The important part is where the glass butts up against another pane of glass. The bit that spills over that has the bubbles in it does not keep the tank together. It is just aesthetic not structural.


----------



## natemcnutty (May 26, 2016)

I mostly agree with Zapins, but my fear would be that those bubbles would allow for further degradation. Like a loose thread in clothing, not a huge deal until it eventually starts to unravel. 

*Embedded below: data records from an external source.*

/-- ★★ **`⟨W_C ∘ lift⟩_{L,-β} = (-1)^{a(C)} ⟨W_C ∘ lift⟩_{L,β}` on ANY torus carrying a Kogut–Susskind
cochain** (continuous `ρ` with `ρ z = -1`, every closed `ℤ^d` walk `C`, every real `β`): the torus twist
by `c` maps the Wilson measure at `β` to the one at `-β` (`IsStaggering.integral_comp_centralTwist_gibbs`)
and multiplies `W_C ∘ lift` by `(-1)^{a(C)}`. (Twist 12 had this for the parity staggering of an even
torus; a KS cochain exists only there when `d ≥ 2`, but the hypothesis is now just its existence.) -/
theorem IsTorusKSCochain.wilsonExpectation_wilsonLoopObs_neg [NeZero L]
    {c : TorusSite d L → Fin d → ZMod 2} (hc : IsTorusKSCochain c) (hπ : IsDualParity (zdUnit d) π)
    (hρ : Continuous ρ) (hzc : ∀ g : G, z * g = g * z) (hz2 : z * z = 1) (hρz : ρ z = -1) (β : ℝ)
    {x : Site d} (C : (zdGraph d).Walk x x) :
    wilsonExpectation (L := L) ρ (-β)
        (toTorusObservable L (wilsonLoopObs (normalisedCharacter N ∘ ρ) C)) =
      (-1 : ℝ) ^ (areaParity π C).val *
        wilsonExpectation (L := L) ρ β
          (toTorusObservable L (wilsonLoopObs (normalisedCharacter N ∘ ρ) C)) := by
  unfold wilsonExpectation
  rw [← gibbs_cubicUnit_eq_wilsonMeasure ρ hρ β, ← gibbs_cubicUnit_eq_wilsonMeasure ρ hρ (-β),
    ← (hc.isStaggering hzc hz2).integral_comp_centralTwist_gibbs ρ hρz β, ← integral_const_mul]
  refine integral_congr_ae (ae_of_all _ fun U => ?_)
  simp only [toTorusObservable_apply, wilsonLoopObs, Function.comp_apply, normalisedCharacter,
    hc.walkHolonomy_torusLift_centralTwist_closed hπ hzc hz2 U C, map_mul, rep_zpow₂ ρ hρz,
    smul_mul_assoc, one_mul, Matrix.trace_smul, Complex.smul_re, smul_eq_mul]
  ring

end Contractible

/-! ## Loops with winding: closed cochains collect `z^{∑ v_m hol_m}` -/

section Winding

variable {z : G}

/-- The `ℤ^d` gradient of twist 11 (`ZdPoincare.latticeGrad`) is the cubical coboundary `LatticeForm.d₀`. -/
theorem latticeGrad_eq_d₀ {A : Type*} [AddCommGroup A] (Φ : Site d → A) :
    ZdPoincare.latticeGrad Φ = fun e => d₀ Φ e.1 e.2 := rfl
import Summits.AnomalousDissipation.AnomalousDissipation.Theorems.SawtoothPulseCascadeK1LocalisedCascadePieceAffine
import Summits.AnomalousDissipation.AnomalousDissipation.Theorems.SawtoothPulseCascadeK1LocalisedCascadePhaseCut
import Summits.AnomalousDissipation.AnomalousDissipation.Theorems.SawtoothPulseCascadeK1LocalisedCascadeItinCons

/-!
# K1loc, line `Spectral` — S-D (first good piece): THE LINE REFINEMENT (route (i) of memo v8 §8, abstract form)

Helper file of the prover lane on the crux `K1LocalisedCascade` (stmt-AnomalousDissipation-19491), route
`SawtoothPulseCascade`, registered line `Cruxes.K1LocalisedCascade.Spectral` (one open stub `stub_highModeConcentration`).
The chord `s ↦ Y + s e₀` is refined phase by phase (`n − 1, n − 2, …, 0`) into GOOD PIECES: along a piece of level `ℓ` the V-input
`X_{j′}(s)` and the H-input `W_{j′}(s)` of every phase `n − ℓ ≤ j′ < n` stay in one `ζ₂`-flat component (ranks `pV j′`, `pH j′`).  This file is
the INDUCTION, with the cascade abstracted into two families `X W : ℕ → ℝ → ℝ` and ONE analytic input `hAff` (= `…PieceAffine.piece_affine`:
on a good piece of level `ℓ` the inputs of phase `n − ℓ − 1` are affine with slopes `(itinJac γ L)₀₀`, `(itinJac γ L)₁₀ − γσ_p(itinJac γ L)₀₀`
up to `EV`, `EH`).  The invariant at level `ℓ` (a finite family of pieces indexed by a type `ι`):
pieces `[u_i, v_i] ⊆ [0, 1]`, pairwise disjoint, `Σ|I_i| ≤ 1`, GOOD, the POTENTIAL bound
`Σ_i ((γ²−3)^{n−ℓ} |(itinJac γ L_i)₀₀|)⁻¹ ≤ B_ℓ`, and COVER (an uncovered `s ∈ [0,1]` has some input within `ζ₁ + E` of a corner).

* `lineRefine_zero`, `lineRefine_step` (one phase = `…PhaseCut.phase_cut` on every piece; `B_{ℓ+1} ≥ 4B_ℓ + 2N_j(γ+2+2/γ)/(γ²−3)^{n−ℓ}`),
  `lineRefine` — the induction `∀ ℓ ≤ n`.

WHAT THIS IS NOT: no cascade objects (instantiated in the assembly file), no exponential sum. [cite: ElgindiLissMattingly2025, §1.2.2, §3.1]
[problem: turb]
-/

-- `Summit.<Summit>.<Problem>`: single-conjunct summit, the duplicate namespace segment is deliberate.
set_option linter.dupNamespace false

noncomputable section

namespace Summit.AnomalousDissipation.AnomalousDissipation.Theorems.SawtoothPulseCascade.K1Start

open Set Matrix Function
open Literature.Analysis.FluidPDE.SawtoothCascade

/-! ## §2 The induction -/

section Refine

variable {γ : ℝ} {n : ℕ} (N : ℕ → ℕ) (ζ₁ ζ₂ : ℕ → ℝ) {EV EH : ℝ} (X W : ℕ → ℝ → ℝ) (B : ℕ → ℝ)

/-- **Level `0`**: the single piece `[0, 1]` (no phase consumed; potential `((γ²−3)^n)⁻¹ ≤ B₀`). [folklore] -/
theorem lineRefine_zero (hB0 : ((γ ^ 2 - 3) ^ n)⁻¹ ≤ B 0) :
    ∃ (ι : Type) (S : Finset ι) (u v : ι → ℝ) (pV pH : ι → ℕ → ℤ),
      (∀ i ∈ S, u i ≤ v i ∧ Icc (u i) (v i) ⊆ Icc (0 : ℝ) 1) ∧
      (∀ i ∈ S, ∀ i' ∈ S, i ≠ i' → Disjoint (Icc (u i) (v i)) (Icc (u i') (v i'))) ∧
      (∑ i ∈ S, (v i - u i) ≤ 1) ∧
      (∀ i ∈ S, ∀ s ∈ Icc (u i) (v i), ∀ j', n - 0 ≤ j' → j' < n →
        X j' s ∈ Icc ((((pV i j' : ℤ) : ℝ) / 2 - 1 / 4) / N j' + ζ₂ j') ((((pV i j' : ℤ) : ℝ) / 2 + 1 / 4) / N j' - ζ₂ j') ∧
        W j' s ∈ Icc ((((pH i j' : ℤ) : ℝ) / 2 - 1 / 4) / N j' + ζ₂ j') ((((pH i j' : ℤ) : ℝ) / 2 + 1 / 4) / N j' - ζ₂ j')) ∧
      (∑ i ∈ S, ((γ ^ 2 - 3) ^ (n - 0) * |itinJac γ ((List.range 0).map fun k =>
            (-(1 - 2 * ((pH i (n - 0 + k) % 2 : ℤ) : ℝ)), -(1 - 2 * ((pV i (n - 0 + k) % 2 : ℤ) : ℝ)))) 0 0|)⁻¹ ≤ B 0) ∧
      (∀ s ∈ Icc (0 : ℝ) 1, (∃ i ∈ S, s ∈ Icc (u i) (v i)) ∨
        ∃ j', n - 0 ≤ j' ∧ j' < n ∧ ∃ m : ℤ,
          |X j' s - ((m : ℝ) / 2 + 1 / 4) / N j'| < ζ₁ j' + EV ∨ |W j' s - ((m : ℝ) / 2 + 1 / 4) / N j'| < ζ₁ j' + EH) := by
  refine ⟨Unit, {()}, fun _ => 0, fun _ => 1, fun _ _ => 0, fun _ _ => 0, ?_, ?_, ?_, ?_, ?_, ?_⟩
  · intro i _; exact ⟨zero_le_one, subset_rfl⟩
  · intro i _ i' _ h; exact absurd (Subsingleton.elim i i') h
  · simp
  · intro i _ s _ j' h1 h2; omega
  · simpa [itinJac] using hB0
  · intro s hs; exact Or.inl ⟨(), Finset.mem_singleton_self _, hs⟩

Personally, I'd be looking for a new tank, but I guess it depends on how risk averse you are 

Sent from my Nexus 6 using Tapatalk


----------



## Mattb126 (Nov 13, 2016)

natemcnutty said:


> I mostly agree with Zapins, but my fear would be that those bubbles would allow for further degradation. Like a loose thread in clothing, not a huge deal until it eventually starts to unravel.
> 
> Personally, I'd be looking for a new tank, but I guess it depends on how risk averse you are
> 
> Sent from my Nexus 6 using Tapatalk


Beat me to it, was gonna say the same thing.


----------



## SallyWho (Sep 12, 2015)

Thanks for all your input, guys! There's so much good advice on this forum, and I'm really grateful.  I think I'll measure and monitor the bubbles. If I see any further degradation, I'll go buy a new tank.


----------



## Zapins (Jan 7, 2006)

I had a 55g tank that lost the silicon completely except for the little bit between the panes of glass. No leaks/floods for about 8 years of having it. If the bubbles get between the glass then maybe think about a new tank, and even then that isn't a deal breaker. I had a 90g tank with a bubble between the glass and no issues for many years. Tanks are surprisingly resilient.


----------



## filipem (May 1, 2008)

A tank on an uneven surface is far more dangerous then what you have there. But if it was me I'd get a new tank. I just like of my other stuff dry


----------



## Nordic (Nov 11, 2003)

It's probably fine, but you could cut out all the visible silicone, leaving the bits that glue the glass together. Then reseal it after masking where no silicone should go. Pull masking tape off as soon as you are done applying silicone. Let it stand for 2 days or so to cure.THis is only a second seal, the structural bonds are between the pieces of glass. There you want no bubbles.


----------